WORKING DATA below:
import Summits.Ventures.PercRepro.RankLevelSetDepCountHeavyWin
import Summits.Ventures.PercRepro.RankLevelSetLevelSixTailLevels
import Summits.Ventures.PercRepro.RankLevelSetLevelSixHeavyCell
import Summits.Ventures.PercRepro.RankLevelSetDepCountHeavySq
import Summits.Ventures.PercRepro.RankLevelSetDepCountHeavyCap
import Summits.Ventures.PercRepro.RankLevelSetMultFifteenCount
import Summits.Ventures.PercRepro.RankLevelSetMultCubeCount
import Summits.Ventures.PercRepro.RankLevelSetCoreCircuitBounds
import Summits.Ventures.PercRepro.RankLevelSetLevelSix
import Summits.Ventures.PercRepro.S1FourCircuitCount
import Summits.Ventures.PercRepro.RankLevelSetPlaneSix
import Summits.Ventures.PercRepro.S1TriangleCount
import Summits.Ventures.PercRepro.RankLevelSetTriangleStar
import Summits.Ventures.PercRepro.RankLevelSetCorankFiveCounts
import Summits.Ventures.PercRepro.RankLevelSetPlaneTen
import Summits.Ventures.PercRepro.RankLevelSetPlaneTenPrime
import Summits.Ventures.PercRepro.S1TrianglePlusPlus
import Summits.Ventures.PercRepro.RankLevelSetLowRankCount
import Summits.Ventures.PercRepro.RankLevelSetDepCountHeavyU
import Summits.Ventures.PercRepro.RankLevelSetCoreFour
import Summits.Ventures.PercRepro.RankLevelSetFrameLarge
import Summits.Ventures.PercRepro.RankLevelSetFrameQM
import Summits.Ventures.PercRepro.RankLevelSetLevelFiveAll
import Summits.Ventures.PercRepro.RankLevelSetLevelSixGiant
import Summits.Ventures.PercRepro.RankLevelSetCoreSixColoopFree
import Summits.Ventures.PercRepro.RankLevelSetLevelSixIndepMono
End of WORKING DATA.
What is needed is an exact copy of the lines from the one containing "import Summits.Ventures.PercRepro.S1FourCircuitCount" through the last line of the records, and nothing else.

**EXERCISE ANSWER**
import Summits.Ventures.PercRepro.S1FourCircuitCount
import Summits.Ventures.PercRepro.RankLevelSetPlaneSix
import Summits.Ventures.PercRepro.S1TriangleCount
import Summits.Ventures.PercRepro.RankLevelSetTriangleStar
import Summits.Ventures.PercRepro.RankLevelSetCorankFiveCounts
import Summits.Ventures.PercRepro.RankLevelSetPlaneTen
import Summits.Ventures.PercRepro.RankLevelSetPlaneTenPrime
import Summits.Ventures.PercRepro.S1TrianglePlusPlus
import Summits.Ventures.PercRepro.RankLevelSetLowRankCount
import Summits.Ventures.PercRepro.RankLevelSetDepCountHeavyU
import Summits.Ventures.PercRepro.RankLevelSetCoreFour
import Summits.Ventures.PercRepro.RankLevelSetFrameLarge
import Summits.Ventures.PercRepro.RankLevelSetFrameQM
import Summits.Ventures.PercRepro.RankLevelSetLevelFiveAll
import Summits.Ventures.PercRepro.RankLevelSetLevelSixGiant
import Summits.Ventures.PercRepro.RankLevelSetCoreSixColoopFree
import Summits.Ventures.PercRepro.RankLevelSetLevelSixIndepMono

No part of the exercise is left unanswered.